(Collected data)
+-------+
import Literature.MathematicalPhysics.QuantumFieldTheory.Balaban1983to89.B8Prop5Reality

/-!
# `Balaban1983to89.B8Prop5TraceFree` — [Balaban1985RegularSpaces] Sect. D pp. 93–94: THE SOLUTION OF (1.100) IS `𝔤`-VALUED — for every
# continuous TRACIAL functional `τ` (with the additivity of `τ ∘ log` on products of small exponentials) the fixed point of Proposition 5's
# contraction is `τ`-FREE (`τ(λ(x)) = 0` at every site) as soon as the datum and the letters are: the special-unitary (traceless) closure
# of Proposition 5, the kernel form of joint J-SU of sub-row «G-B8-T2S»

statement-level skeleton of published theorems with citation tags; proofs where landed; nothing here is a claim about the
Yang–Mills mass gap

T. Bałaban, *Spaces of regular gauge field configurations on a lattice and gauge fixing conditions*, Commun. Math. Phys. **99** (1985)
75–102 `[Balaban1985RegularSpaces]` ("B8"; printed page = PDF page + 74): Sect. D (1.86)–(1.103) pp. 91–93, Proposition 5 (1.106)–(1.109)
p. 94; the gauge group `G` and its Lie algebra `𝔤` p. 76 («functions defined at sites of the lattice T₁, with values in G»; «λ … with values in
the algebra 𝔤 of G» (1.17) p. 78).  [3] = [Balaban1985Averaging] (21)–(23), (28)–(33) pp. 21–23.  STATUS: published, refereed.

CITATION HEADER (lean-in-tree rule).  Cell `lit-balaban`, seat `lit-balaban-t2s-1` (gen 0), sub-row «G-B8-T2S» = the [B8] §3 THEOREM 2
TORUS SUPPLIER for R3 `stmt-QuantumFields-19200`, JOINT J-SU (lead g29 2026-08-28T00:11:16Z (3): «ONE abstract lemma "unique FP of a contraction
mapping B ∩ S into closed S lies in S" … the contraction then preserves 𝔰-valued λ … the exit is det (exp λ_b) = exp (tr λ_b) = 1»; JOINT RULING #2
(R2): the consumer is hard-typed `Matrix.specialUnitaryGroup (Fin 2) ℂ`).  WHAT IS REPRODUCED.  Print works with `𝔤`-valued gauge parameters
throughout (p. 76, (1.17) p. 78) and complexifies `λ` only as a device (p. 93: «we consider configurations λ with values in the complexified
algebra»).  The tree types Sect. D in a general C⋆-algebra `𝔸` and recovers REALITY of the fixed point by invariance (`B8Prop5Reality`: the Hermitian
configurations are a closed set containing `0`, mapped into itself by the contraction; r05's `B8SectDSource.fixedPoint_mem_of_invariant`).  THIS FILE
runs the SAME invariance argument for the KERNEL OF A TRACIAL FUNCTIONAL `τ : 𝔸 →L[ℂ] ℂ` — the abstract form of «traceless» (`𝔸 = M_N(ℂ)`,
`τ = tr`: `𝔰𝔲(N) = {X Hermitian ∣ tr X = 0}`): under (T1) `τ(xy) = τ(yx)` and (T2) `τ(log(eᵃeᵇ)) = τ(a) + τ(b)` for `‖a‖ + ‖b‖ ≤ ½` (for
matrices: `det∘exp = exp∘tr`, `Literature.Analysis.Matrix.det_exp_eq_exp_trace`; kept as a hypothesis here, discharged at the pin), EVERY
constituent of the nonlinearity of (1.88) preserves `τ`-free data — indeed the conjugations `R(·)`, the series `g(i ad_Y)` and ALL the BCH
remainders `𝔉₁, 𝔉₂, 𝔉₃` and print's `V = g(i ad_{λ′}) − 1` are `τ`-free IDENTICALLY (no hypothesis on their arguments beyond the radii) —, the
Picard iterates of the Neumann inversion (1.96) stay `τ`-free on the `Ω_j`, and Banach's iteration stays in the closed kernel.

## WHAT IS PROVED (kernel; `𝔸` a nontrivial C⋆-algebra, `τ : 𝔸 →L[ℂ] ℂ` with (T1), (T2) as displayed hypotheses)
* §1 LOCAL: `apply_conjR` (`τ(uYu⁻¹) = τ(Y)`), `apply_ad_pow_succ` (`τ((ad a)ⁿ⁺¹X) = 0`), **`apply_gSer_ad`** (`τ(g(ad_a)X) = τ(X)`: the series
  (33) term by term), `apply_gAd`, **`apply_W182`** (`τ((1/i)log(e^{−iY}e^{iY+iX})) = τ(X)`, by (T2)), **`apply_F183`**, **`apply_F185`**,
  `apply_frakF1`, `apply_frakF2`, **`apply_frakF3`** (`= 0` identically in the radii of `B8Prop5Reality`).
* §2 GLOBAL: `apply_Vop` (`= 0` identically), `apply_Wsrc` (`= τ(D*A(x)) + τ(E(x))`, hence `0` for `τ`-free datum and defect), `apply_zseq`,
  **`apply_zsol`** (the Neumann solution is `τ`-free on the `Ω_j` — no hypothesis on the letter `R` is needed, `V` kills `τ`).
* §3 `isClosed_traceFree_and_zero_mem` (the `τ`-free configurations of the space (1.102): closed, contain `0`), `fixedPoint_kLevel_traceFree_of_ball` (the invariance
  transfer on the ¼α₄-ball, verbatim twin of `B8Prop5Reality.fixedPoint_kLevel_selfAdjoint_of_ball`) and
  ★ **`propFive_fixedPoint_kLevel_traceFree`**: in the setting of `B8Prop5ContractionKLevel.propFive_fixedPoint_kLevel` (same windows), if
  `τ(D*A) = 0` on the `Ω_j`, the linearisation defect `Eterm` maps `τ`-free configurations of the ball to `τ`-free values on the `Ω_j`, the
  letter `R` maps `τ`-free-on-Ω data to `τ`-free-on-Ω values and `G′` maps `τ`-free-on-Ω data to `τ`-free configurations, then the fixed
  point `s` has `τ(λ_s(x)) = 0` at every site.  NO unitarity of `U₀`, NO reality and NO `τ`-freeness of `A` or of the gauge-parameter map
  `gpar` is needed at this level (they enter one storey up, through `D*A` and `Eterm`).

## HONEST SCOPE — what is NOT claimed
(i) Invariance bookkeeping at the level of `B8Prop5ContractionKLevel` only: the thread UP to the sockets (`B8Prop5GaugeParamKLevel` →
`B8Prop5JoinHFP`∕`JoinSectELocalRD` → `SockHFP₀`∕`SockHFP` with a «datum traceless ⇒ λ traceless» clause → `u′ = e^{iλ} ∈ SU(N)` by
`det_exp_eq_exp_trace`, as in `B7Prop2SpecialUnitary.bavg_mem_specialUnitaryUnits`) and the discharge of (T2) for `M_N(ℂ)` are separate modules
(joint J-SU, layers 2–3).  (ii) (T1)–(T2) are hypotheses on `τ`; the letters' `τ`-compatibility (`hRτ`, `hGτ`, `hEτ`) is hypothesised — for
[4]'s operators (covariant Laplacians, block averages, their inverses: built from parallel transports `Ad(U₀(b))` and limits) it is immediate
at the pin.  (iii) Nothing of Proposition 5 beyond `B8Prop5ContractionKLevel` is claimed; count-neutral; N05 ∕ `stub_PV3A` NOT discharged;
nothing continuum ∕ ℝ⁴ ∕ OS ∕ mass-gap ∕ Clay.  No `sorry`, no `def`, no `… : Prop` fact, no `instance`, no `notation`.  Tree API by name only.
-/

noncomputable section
+-------+
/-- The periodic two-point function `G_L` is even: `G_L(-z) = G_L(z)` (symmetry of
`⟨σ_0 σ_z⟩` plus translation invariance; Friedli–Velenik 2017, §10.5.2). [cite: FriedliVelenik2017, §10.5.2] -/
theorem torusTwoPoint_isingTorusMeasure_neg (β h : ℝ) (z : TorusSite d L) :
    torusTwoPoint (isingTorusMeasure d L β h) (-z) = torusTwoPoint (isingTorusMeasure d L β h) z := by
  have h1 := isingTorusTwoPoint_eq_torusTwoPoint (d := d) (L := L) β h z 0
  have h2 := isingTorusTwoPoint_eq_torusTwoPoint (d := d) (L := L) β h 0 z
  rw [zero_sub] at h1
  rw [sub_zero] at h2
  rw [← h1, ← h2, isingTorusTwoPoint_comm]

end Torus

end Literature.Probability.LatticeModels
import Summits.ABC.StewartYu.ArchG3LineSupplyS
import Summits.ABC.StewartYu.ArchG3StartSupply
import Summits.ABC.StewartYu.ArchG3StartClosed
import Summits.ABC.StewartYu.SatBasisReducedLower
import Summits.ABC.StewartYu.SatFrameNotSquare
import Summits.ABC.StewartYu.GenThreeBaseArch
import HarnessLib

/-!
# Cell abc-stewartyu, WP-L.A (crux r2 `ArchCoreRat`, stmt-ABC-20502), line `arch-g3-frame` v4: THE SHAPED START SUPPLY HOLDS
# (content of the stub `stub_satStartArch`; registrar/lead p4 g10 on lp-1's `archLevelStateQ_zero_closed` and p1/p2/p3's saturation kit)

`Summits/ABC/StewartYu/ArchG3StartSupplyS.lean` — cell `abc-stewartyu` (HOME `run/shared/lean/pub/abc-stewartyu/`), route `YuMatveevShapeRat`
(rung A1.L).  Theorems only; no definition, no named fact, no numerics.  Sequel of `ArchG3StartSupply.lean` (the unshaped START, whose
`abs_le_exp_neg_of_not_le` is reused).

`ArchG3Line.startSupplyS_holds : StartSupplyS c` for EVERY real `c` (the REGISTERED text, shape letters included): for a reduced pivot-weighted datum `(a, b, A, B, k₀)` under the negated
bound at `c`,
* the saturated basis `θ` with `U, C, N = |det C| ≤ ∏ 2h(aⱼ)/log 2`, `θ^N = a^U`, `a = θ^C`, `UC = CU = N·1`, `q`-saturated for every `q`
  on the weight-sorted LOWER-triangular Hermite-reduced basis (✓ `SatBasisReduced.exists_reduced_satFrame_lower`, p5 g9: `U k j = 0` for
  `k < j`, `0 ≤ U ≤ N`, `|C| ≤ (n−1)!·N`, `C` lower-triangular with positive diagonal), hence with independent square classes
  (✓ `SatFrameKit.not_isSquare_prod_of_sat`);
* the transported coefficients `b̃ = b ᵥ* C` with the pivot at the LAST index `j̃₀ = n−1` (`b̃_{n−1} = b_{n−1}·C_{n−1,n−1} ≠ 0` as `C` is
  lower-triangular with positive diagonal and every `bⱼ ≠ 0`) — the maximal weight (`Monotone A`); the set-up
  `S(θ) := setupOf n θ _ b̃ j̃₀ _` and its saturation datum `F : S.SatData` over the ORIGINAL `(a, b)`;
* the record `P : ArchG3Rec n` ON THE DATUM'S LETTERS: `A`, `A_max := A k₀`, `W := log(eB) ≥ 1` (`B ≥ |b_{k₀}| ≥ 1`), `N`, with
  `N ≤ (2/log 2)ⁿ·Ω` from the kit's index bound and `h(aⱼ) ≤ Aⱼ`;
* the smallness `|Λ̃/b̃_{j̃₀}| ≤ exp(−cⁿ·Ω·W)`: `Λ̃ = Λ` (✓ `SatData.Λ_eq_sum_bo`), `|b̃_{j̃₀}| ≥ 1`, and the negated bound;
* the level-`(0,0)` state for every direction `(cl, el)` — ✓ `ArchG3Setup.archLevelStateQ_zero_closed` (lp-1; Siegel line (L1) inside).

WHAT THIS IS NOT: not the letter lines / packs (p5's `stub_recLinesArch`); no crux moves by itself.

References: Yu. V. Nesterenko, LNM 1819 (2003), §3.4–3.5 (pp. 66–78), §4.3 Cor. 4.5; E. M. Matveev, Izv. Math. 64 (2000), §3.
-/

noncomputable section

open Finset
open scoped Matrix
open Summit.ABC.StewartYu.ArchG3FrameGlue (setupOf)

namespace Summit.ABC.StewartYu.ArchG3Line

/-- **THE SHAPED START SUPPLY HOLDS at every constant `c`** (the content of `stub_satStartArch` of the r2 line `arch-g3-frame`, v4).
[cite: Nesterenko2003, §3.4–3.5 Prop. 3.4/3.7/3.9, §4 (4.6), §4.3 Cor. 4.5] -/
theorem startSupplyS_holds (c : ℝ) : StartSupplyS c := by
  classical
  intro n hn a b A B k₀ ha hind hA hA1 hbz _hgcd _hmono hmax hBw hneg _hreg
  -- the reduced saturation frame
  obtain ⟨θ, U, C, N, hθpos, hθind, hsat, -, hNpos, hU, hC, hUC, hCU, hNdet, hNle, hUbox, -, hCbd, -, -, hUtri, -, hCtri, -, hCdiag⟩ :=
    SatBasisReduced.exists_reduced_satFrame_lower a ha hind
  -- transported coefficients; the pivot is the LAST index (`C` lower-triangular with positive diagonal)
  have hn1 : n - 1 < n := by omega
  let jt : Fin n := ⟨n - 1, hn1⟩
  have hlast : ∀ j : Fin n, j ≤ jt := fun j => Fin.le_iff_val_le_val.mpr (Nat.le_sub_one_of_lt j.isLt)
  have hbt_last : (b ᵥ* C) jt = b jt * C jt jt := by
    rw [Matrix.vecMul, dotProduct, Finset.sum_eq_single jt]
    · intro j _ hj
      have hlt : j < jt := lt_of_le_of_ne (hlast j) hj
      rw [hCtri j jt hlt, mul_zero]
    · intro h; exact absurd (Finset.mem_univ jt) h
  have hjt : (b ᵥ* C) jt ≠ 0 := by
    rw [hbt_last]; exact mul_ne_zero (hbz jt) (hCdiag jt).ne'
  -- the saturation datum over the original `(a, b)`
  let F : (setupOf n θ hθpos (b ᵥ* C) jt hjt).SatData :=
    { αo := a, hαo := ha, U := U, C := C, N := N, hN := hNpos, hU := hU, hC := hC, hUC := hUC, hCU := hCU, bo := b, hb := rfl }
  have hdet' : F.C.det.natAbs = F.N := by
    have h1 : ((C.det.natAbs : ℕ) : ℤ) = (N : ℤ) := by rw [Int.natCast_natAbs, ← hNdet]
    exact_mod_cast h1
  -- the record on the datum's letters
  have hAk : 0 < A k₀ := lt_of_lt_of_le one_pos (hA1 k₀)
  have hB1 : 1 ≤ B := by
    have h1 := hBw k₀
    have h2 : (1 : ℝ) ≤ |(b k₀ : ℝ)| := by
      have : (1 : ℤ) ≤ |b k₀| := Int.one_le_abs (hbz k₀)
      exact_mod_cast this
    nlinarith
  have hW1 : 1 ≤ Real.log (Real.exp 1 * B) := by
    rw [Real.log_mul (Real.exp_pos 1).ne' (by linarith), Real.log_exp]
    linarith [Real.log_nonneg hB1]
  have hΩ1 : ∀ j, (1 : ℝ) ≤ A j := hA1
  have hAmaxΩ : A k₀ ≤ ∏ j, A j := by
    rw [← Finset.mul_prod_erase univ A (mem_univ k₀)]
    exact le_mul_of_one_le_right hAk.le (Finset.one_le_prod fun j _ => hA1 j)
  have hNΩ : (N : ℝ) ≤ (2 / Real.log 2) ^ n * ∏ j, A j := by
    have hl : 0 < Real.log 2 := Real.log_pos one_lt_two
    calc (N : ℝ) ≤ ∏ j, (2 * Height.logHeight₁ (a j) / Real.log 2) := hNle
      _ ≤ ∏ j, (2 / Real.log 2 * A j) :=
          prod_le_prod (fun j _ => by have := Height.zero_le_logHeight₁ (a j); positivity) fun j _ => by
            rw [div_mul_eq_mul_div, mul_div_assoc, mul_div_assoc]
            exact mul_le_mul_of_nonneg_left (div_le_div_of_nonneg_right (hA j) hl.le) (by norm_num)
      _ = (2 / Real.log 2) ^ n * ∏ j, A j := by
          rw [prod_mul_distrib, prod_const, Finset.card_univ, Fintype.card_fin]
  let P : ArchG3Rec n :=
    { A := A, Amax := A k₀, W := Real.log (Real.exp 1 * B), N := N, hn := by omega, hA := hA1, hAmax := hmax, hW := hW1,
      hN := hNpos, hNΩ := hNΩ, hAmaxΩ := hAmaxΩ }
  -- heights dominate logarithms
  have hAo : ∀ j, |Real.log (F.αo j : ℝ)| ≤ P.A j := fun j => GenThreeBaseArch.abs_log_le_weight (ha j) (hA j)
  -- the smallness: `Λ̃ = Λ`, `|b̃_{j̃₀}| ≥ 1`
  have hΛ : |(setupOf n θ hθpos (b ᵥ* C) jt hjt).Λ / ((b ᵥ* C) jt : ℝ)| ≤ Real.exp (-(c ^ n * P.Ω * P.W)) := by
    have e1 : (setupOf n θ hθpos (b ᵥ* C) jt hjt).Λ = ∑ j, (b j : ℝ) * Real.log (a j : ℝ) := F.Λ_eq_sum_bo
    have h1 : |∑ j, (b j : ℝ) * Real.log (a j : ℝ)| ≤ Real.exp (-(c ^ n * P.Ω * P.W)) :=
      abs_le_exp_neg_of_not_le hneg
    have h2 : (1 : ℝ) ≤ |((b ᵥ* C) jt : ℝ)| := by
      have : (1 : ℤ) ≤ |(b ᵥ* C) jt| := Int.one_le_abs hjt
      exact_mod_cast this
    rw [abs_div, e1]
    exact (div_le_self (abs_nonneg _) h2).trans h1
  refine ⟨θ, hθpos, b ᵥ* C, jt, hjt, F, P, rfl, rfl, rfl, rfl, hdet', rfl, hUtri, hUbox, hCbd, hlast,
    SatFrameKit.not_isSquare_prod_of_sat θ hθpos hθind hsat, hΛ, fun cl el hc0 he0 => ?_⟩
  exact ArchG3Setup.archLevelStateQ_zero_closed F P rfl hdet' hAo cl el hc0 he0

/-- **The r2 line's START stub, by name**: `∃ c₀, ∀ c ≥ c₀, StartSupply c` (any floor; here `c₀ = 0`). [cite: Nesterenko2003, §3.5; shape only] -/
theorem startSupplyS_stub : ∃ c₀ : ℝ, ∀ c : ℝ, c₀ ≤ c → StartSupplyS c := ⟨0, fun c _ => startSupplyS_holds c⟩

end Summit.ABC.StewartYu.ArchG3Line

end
+-------+
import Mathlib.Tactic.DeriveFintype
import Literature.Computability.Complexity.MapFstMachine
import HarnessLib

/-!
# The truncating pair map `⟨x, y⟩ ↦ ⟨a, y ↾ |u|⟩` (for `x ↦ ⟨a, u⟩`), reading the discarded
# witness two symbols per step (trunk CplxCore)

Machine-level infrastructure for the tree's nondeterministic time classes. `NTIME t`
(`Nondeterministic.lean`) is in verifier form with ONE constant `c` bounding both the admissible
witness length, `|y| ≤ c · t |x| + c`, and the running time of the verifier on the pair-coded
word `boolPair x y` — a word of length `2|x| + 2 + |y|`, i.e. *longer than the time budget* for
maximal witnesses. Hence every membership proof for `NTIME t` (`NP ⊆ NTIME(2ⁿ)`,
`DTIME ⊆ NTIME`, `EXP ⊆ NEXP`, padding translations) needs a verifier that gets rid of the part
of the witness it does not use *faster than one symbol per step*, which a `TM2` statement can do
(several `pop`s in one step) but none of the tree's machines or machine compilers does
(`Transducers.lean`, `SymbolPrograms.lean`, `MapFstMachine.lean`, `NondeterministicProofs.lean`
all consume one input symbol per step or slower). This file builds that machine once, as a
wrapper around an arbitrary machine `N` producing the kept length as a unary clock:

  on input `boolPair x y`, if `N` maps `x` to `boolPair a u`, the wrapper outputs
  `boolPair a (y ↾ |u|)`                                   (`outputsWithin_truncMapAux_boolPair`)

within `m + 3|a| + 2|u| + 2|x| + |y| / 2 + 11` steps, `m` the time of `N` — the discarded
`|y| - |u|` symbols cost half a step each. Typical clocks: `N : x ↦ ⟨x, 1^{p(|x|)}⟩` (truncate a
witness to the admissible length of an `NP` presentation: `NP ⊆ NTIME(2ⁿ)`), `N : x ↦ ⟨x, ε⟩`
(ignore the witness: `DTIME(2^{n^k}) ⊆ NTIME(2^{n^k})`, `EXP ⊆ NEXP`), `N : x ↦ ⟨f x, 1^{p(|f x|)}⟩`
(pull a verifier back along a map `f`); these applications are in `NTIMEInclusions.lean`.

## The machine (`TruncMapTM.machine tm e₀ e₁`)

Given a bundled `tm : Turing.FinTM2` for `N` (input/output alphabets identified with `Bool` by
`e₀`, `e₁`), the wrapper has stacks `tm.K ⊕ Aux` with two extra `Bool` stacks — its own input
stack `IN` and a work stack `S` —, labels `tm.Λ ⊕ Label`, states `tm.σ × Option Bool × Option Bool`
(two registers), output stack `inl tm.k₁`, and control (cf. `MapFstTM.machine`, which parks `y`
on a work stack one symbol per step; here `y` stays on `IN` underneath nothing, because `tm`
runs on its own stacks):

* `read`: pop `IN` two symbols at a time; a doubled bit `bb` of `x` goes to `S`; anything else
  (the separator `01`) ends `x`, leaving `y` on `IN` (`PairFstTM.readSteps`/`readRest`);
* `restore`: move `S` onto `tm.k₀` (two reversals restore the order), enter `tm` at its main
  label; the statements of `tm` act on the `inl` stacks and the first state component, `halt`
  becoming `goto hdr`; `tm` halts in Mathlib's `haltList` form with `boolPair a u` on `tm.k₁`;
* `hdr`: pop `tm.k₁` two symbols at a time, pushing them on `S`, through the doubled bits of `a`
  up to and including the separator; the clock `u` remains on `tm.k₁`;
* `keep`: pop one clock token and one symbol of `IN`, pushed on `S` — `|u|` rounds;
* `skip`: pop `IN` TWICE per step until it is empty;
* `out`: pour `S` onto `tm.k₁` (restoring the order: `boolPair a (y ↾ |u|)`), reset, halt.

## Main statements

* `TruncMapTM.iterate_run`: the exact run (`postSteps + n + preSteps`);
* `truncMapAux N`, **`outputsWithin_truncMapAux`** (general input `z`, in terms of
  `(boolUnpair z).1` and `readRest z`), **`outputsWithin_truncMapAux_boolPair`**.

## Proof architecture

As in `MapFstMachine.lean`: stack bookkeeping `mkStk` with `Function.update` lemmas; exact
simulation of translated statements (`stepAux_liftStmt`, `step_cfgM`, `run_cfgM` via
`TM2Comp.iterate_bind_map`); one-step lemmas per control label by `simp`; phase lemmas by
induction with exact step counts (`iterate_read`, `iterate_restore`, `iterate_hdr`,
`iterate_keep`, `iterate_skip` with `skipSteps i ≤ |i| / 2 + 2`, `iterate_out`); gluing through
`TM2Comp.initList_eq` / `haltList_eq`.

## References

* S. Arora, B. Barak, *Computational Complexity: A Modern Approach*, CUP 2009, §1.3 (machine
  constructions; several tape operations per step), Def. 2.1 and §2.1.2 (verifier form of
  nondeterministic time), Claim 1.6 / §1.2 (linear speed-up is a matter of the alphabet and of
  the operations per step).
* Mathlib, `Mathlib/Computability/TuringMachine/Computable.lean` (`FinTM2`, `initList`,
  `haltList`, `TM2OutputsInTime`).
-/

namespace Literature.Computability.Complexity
+-------+
● Problem details
Set down only the lines above that fall between the line holding "on the weight-sorted" and the line holding "line (L1) inside).", inclusive, keeping each exact.

● Answer section
  on the weight-sorted LOWER-triangular Hermite-reduced basis (✓ `SatBasisReduced.exists_reduced_satFrame_lower`, p5 g9: `U k j = 0` for
  `k < j`, `0 ≤ U ≤ N`, `|C| ≤ (n−1)!·N`, `C` lower-triangular with positive diagonal), hence with independent square classes
  (✓ `SatFrameKit.not_isSquare_prod_of_sat`);
* the transported coefficients `b̃ = b ᵥ* C` with the pivot at the LAST index `j̃₀ = n−1` (`b̃_{n−1} = b_{n−1}·C_{n−1,n−1} ≠ 0` as `C` is
  lower-triangular with positive diagonal and every `bⱼ ≠ 0`) — the maximal weight (`Monotone A`); the set-up
  `S(θ) := setupOf n θ _ b̃ j̃₀ _` and its saturation datum `F : S.SatData` over the ORIGINAL `(a, b)`;
* the record `P : ArchG3Rec n` ON THE DATUM'S LETTERS: `A`, `A_max := A k₀`, `W := log(eB) ≥ 1` (`B ≥ |b_{k₀}| ≥ 1`), `N`, with
  `N ≤ (2/log 2)ⁿ·Ω` from the kit's index bound and `h(aⱼ) ≤ Aⱼ`;
* the smallness `|Λ̃/b̃_{j̃₀}| ≤ exp(−cⁿ·Ω·W)`: `Λ̃ = Λ` (✓ `SatData.Λ_eq_sum_bo`), `|b̃_{j̃₀}| ≥ 1`, and the negated bound;
* the level-`(0,0)` state for every direction `(cl, el)` — ✓ `ArchG3Setup.archLevelStateQ_zero_closed` (lp-1; Siegel line (L1) inside).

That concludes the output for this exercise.